Your assignment> Using the records below, quote only the span that opens with the line containing "(e) positivity, (f)" and closes with the line containing "h.isPoincareInvariantFamily_of_lorentz hS.covariant (hR1", exactly and inclusively.

Saved entries>
═══
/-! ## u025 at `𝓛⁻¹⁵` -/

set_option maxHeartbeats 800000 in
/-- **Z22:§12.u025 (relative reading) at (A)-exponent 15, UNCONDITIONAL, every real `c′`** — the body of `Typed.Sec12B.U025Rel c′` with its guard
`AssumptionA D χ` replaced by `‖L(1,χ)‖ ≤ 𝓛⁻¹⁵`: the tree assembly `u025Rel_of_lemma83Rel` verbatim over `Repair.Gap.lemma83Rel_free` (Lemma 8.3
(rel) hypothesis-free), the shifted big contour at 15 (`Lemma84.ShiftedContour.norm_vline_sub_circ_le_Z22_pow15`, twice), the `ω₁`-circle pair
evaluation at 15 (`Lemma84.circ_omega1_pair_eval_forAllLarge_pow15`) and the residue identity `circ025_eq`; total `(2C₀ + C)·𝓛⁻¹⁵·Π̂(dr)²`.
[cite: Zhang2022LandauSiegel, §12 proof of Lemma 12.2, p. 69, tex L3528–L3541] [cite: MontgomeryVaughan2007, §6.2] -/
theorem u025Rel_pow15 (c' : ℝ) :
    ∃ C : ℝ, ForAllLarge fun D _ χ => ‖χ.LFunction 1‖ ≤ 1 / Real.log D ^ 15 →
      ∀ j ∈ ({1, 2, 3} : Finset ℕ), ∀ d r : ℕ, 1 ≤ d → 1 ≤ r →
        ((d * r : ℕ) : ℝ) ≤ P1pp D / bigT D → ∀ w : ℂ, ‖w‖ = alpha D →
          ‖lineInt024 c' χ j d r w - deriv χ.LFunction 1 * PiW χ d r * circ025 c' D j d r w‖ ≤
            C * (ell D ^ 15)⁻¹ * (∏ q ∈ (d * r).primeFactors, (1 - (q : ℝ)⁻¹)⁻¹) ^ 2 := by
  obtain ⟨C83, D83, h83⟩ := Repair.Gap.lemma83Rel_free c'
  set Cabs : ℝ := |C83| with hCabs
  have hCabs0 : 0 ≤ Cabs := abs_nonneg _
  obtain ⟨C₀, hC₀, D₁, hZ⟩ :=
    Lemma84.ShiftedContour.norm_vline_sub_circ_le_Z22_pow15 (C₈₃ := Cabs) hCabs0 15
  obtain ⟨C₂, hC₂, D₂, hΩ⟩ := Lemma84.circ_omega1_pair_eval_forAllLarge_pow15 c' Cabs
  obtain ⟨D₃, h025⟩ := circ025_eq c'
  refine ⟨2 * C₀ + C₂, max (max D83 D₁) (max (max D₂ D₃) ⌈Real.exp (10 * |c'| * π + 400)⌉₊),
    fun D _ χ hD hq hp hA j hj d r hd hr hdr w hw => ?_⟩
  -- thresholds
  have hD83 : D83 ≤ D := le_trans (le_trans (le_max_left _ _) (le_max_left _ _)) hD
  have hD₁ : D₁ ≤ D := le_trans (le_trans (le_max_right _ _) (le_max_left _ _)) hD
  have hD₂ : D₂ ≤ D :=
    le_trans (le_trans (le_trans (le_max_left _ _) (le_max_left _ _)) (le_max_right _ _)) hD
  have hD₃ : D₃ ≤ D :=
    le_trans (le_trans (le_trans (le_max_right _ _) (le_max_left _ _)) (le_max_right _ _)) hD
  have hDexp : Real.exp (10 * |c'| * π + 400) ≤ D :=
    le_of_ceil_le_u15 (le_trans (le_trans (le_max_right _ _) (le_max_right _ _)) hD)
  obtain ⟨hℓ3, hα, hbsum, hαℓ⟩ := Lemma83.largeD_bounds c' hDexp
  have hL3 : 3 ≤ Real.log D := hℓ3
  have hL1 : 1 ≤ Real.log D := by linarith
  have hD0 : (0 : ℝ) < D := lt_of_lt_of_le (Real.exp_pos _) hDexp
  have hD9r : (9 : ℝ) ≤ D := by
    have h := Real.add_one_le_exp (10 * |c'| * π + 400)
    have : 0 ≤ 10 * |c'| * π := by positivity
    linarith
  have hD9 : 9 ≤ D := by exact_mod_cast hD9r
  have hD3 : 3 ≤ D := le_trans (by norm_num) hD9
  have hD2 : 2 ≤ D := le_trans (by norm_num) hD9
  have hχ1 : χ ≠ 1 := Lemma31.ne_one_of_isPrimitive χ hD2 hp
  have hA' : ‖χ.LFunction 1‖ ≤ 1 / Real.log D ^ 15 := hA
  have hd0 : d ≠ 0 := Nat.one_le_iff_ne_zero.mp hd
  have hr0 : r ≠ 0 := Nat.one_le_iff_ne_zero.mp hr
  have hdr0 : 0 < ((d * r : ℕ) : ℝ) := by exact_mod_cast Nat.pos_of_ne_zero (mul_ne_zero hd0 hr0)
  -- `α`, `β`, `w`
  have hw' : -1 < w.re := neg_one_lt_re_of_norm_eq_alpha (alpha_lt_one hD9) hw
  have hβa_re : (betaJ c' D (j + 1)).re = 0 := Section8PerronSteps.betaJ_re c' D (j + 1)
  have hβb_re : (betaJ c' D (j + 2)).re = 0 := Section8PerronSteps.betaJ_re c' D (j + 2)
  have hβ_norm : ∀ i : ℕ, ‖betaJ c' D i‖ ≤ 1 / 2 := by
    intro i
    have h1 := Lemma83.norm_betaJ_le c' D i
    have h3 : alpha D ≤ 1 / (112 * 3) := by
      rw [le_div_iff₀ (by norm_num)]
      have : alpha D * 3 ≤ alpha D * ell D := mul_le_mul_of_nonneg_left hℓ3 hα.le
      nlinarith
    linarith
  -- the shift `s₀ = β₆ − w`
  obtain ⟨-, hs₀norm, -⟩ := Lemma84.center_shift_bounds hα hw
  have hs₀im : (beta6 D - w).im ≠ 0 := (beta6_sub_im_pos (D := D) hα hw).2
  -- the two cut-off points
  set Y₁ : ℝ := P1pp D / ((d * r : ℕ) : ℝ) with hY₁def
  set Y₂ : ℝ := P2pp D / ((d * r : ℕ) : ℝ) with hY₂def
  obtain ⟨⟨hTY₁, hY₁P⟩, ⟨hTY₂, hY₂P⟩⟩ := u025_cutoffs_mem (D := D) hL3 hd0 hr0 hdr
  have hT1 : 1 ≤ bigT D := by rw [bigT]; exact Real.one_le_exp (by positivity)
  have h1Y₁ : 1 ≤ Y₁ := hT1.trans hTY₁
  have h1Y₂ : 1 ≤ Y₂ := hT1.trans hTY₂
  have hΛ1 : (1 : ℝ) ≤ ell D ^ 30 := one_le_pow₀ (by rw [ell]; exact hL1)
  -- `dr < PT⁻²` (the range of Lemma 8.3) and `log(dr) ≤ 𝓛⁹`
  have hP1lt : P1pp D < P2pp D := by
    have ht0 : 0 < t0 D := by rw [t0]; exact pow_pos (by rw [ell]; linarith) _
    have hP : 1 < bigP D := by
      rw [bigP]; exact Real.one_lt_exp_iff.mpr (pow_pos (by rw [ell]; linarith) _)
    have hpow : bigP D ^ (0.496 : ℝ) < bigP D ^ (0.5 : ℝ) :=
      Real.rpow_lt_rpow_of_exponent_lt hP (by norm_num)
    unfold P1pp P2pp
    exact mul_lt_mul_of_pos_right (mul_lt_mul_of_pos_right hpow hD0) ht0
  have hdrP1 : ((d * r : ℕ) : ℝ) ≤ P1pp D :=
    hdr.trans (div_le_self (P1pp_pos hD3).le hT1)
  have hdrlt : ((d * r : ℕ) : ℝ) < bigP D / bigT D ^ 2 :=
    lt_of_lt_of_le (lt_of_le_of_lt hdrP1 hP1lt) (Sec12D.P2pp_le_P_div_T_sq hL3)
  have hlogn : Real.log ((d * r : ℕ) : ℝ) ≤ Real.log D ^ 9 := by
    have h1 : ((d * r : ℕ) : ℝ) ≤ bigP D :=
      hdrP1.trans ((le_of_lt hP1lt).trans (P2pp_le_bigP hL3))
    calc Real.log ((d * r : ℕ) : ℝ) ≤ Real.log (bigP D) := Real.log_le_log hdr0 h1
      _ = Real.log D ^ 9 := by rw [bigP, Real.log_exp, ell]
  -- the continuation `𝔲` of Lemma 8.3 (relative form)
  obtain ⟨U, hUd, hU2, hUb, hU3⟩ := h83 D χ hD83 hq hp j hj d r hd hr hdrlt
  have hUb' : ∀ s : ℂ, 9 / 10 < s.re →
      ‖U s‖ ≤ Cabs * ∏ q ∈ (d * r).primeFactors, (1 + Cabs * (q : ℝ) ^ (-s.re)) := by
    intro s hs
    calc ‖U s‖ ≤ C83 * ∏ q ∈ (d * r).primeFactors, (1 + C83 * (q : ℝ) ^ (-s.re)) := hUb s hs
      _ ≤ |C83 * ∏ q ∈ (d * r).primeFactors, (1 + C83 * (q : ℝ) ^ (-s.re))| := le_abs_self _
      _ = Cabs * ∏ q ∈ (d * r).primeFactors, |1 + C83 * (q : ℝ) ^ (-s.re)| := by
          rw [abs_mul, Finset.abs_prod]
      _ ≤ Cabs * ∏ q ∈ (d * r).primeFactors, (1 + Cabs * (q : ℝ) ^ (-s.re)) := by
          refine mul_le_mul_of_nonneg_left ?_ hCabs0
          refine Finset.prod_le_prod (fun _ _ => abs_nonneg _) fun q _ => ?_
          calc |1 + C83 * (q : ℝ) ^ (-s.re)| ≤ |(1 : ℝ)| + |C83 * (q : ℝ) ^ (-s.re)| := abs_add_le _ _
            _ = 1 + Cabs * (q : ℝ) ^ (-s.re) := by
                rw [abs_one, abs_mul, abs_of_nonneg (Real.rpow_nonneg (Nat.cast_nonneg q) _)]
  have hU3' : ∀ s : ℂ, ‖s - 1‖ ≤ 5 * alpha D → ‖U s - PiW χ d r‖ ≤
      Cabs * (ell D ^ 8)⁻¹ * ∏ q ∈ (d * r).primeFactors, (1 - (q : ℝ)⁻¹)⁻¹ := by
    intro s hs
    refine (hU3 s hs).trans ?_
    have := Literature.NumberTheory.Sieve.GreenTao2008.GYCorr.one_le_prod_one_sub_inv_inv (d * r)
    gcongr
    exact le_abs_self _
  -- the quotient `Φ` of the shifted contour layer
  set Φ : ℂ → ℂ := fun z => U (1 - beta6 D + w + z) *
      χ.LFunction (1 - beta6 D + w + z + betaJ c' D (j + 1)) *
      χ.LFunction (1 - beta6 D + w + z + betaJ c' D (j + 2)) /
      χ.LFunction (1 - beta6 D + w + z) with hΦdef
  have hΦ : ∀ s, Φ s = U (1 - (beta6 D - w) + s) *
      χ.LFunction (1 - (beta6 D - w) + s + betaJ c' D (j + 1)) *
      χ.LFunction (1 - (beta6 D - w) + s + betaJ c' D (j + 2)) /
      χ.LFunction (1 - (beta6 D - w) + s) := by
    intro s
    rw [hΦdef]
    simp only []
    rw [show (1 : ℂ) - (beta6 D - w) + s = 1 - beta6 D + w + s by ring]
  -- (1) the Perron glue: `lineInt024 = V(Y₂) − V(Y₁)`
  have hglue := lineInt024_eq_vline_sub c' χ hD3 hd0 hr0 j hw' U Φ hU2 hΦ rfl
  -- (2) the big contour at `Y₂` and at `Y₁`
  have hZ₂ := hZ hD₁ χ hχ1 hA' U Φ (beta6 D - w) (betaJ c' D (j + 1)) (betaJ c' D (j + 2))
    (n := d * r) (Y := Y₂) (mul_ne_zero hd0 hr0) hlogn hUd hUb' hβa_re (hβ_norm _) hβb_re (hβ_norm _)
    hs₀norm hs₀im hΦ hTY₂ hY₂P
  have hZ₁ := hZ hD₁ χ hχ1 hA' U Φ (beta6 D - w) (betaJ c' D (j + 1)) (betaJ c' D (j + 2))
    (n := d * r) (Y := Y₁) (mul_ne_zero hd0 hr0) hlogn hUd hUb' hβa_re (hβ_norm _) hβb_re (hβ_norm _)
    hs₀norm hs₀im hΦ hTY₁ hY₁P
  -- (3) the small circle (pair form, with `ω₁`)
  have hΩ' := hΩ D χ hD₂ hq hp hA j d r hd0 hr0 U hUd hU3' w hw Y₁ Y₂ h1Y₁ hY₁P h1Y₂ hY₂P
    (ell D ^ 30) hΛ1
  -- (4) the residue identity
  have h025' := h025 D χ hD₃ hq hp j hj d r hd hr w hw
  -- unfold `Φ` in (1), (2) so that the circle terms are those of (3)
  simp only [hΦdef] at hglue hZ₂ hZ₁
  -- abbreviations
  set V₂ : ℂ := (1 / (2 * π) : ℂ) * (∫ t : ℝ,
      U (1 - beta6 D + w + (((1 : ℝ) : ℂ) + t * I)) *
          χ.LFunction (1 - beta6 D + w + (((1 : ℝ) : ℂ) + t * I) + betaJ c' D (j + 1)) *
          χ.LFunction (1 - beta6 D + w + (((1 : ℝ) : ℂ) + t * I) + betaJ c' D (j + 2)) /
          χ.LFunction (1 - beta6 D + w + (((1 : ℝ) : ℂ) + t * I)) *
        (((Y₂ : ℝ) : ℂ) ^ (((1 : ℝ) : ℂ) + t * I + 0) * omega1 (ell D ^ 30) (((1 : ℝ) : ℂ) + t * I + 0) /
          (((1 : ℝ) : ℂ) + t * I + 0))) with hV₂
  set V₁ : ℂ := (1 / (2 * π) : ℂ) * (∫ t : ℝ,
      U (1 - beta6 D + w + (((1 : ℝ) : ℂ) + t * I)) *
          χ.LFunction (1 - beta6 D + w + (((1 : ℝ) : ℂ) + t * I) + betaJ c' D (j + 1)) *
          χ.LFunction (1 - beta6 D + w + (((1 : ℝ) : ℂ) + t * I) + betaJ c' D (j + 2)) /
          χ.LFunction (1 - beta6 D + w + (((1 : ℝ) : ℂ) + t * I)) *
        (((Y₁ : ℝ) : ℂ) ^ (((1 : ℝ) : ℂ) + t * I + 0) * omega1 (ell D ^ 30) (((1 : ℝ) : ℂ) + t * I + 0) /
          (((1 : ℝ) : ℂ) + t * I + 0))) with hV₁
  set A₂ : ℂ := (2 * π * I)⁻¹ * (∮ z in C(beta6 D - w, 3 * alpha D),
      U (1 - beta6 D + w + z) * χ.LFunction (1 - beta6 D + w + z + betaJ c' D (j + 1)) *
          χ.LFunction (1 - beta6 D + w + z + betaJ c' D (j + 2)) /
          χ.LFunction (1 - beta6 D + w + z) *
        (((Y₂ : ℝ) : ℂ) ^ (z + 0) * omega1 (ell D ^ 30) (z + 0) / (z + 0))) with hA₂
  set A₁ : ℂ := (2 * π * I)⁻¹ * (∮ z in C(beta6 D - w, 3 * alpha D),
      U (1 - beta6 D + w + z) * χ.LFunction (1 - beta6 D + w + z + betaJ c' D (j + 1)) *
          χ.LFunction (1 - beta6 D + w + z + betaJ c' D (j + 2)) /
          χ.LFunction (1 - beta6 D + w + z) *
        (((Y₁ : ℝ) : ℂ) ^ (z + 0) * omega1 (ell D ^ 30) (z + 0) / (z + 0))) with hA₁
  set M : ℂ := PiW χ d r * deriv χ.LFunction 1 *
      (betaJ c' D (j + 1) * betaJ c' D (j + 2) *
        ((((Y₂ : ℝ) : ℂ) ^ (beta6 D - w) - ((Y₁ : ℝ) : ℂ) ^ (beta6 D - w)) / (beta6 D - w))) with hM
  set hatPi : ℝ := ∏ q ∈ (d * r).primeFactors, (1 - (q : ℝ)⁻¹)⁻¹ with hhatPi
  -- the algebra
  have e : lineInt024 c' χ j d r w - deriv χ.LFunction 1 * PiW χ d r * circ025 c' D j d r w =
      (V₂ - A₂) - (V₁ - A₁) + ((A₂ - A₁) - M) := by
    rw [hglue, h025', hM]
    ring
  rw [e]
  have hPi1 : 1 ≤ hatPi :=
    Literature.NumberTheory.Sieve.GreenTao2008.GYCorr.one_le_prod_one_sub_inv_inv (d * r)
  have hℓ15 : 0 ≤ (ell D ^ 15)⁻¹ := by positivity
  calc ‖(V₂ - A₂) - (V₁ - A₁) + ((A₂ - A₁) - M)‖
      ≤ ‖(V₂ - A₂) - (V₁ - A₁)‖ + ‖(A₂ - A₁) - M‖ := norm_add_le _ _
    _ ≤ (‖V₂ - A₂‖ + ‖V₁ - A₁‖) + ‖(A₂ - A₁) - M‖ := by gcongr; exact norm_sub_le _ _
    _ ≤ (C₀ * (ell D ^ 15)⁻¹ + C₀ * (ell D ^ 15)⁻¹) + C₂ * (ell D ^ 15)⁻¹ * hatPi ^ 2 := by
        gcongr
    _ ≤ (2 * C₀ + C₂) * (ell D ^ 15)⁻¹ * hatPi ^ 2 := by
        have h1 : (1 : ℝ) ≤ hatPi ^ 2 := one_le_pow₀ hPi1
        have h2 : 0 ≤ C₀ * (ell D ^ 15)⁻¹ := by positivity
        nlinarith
═══
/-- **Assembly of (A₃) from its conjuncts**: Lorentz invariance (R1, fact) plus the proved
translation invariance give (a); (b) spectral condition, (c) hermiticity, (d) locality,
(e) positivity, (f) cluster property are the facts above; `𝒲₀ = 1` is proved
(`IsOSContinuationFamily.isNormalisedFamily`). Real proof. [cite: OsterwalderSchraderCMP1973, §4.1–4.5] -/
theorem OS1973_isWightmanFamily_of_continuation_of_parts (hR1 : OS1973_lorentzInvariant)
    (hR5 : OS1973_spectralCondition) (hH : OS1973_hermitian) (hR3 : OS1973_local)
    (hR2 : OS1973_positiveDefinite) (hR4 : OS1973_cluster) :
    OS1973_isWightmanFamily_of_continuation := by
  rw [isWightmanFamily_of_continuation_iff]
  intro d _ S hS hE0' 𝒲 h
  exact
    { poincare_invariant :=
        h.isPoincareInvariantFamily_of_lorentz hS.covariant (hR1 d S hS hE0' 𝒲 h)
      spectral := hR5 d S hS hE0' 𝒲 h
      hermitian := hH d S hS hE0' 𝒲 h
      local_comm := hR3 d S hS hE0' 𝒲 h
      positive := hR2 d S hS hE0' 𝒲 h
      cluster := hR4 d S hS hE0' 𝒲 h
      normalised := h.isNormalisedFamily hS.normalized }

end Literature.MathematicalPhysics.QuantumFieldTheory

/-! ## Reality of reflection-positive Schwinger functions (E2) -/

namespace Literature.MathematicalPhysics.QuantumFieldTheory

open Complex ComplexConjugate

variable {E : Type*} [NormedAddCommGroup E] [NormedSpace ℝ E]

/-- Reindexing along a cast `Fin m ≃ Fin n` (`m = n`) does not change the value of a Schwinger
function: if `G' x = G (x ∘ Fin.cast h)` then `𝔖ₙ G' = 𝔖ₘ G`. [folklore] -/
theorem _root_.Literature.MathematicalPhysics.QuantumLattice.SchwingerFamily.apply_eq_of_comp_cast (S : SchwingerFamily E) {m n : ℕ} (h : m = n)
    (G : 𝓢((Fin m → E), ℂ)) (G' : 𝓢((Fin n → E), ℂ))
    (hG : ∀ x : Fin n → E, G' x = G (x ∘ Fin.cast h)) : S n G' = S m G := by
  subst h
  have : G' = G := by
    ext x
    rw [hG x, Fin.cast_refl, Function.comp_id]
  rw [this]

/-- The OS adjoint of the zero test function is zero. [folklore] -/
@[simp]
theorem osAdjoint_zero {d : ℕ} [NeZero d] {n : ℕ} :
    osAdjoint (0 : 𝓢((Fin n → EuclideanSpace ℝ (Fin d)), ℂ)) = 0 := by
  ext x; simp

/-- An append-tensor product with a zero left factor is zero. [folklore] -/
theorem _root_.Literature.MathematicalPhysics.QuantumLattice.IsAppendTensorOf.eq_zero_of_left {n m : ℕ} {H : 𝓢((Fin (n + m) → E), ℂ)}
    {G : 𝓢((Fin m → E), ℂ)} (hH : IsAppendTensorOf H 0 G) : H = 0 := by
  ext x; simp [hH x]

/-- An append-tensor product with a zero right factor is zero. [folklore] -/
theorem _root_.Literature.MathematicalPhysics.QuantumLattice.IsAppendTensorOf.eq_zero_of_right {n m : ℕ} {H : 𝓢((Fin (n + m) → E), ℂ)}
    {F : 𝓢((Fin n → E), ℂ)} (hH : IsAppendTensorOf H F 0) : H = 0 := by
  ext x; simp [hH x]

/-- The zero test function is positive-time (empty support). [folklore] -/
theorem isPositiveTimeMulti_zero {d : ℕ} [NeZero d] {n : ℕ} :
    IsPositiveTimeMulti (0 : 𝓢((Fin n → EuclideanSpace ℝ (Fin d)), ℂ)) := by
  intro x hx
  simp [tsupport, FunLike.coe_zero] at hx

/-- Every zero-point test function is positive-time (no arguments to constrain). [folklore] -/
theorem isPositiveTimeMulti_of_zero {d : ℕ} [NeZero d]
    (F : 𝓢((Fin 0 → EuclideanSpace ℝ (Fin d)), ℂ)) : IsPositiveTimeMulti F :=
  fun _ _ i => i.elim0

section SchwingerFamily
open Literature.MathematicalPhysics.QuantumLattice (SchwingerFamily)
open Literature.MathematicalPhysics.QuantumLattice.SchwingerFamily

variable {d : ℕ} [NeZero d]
═══
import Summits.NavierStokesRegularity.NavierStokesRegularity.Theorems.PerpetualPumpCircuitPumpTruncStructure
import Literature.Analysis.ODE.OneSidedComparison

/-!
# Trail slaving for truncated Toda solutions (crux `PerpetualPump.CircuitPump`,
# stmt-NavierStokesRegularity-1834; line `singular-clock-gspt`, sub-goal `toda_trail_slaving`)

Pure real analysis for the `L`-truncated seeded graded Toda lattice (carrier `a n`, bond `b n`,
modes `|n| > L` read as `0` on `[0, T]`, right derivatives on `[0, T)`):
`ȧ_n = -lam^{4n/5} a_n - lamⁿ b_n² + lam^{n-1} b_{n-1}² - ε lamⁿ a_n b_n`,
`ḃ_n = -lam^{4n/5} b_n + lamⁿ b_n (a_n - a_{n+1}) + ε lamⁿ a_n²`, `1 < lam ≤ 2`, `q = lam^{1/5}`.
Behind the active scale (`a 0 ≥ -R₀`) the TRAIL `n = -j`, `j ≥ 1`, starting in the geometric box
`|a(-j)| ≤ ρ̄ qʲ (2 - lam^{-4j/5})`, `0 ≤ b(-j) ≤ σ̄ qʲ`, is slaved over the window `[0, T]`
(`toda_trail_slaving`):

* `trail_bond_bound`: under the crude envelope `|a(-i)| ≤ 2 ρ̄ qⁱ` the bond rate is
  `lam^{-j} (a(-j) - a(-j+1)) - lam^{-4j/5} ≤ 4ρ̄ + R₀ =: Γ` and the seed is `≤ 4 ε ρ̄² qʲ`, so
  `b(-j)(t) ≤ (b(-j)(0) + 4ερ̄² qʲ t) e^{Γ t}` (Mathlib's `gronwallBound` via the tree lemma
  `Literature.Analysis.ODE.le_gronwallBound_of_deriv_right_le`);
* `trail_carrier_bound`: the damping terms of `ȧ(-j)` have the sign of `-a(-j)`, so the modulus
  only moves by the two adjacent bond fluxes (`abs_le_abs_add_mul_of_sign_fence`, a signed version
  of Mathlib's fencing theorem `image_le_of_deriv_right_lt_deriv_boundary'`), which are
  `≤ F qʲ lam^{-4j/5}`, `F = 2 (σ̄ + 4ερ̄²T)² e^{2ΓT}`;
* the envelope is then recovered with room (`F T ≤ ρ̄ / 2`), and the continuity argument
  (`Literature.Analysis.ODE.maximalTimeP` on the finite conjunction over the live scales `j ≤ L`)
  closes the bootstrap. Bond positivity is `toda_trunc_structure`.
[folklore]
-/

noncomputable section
═══
Expected answer>
(e) positivity, (f) cluster property are the facts above; `𝒲₀ = 1` is proved
(`IsOSContinuationFamily.isNormalisedFamily`). Real proof. [cite: OsterwalderSchraderCMP1973, §4.1–4.5] -/
theorem OS1973_isWightmanFamily_of_continuation_of_parts (hR1 : OS1973_lorentzInvariant)
    (hR5 : OS1973_spectralCondition) (hH : OS1973_hermitian) (hR3 : OS1973_local)
    (hR2 : OS1973_positiveDefinite) (hR4 : OS1973_cluster) :
    OS1973_isWightmanFamily_of_continuation := by
  rw [isWightmanFamily_of_continuation_iff]
  intro d _ S hS hE0' 𝒲 h
  exact
    { poincare_invariant :=
        h.isPoincareInvariantFamily_of_lorentz hS.covariant (hR1 d S hS hE0' 𝒲 h)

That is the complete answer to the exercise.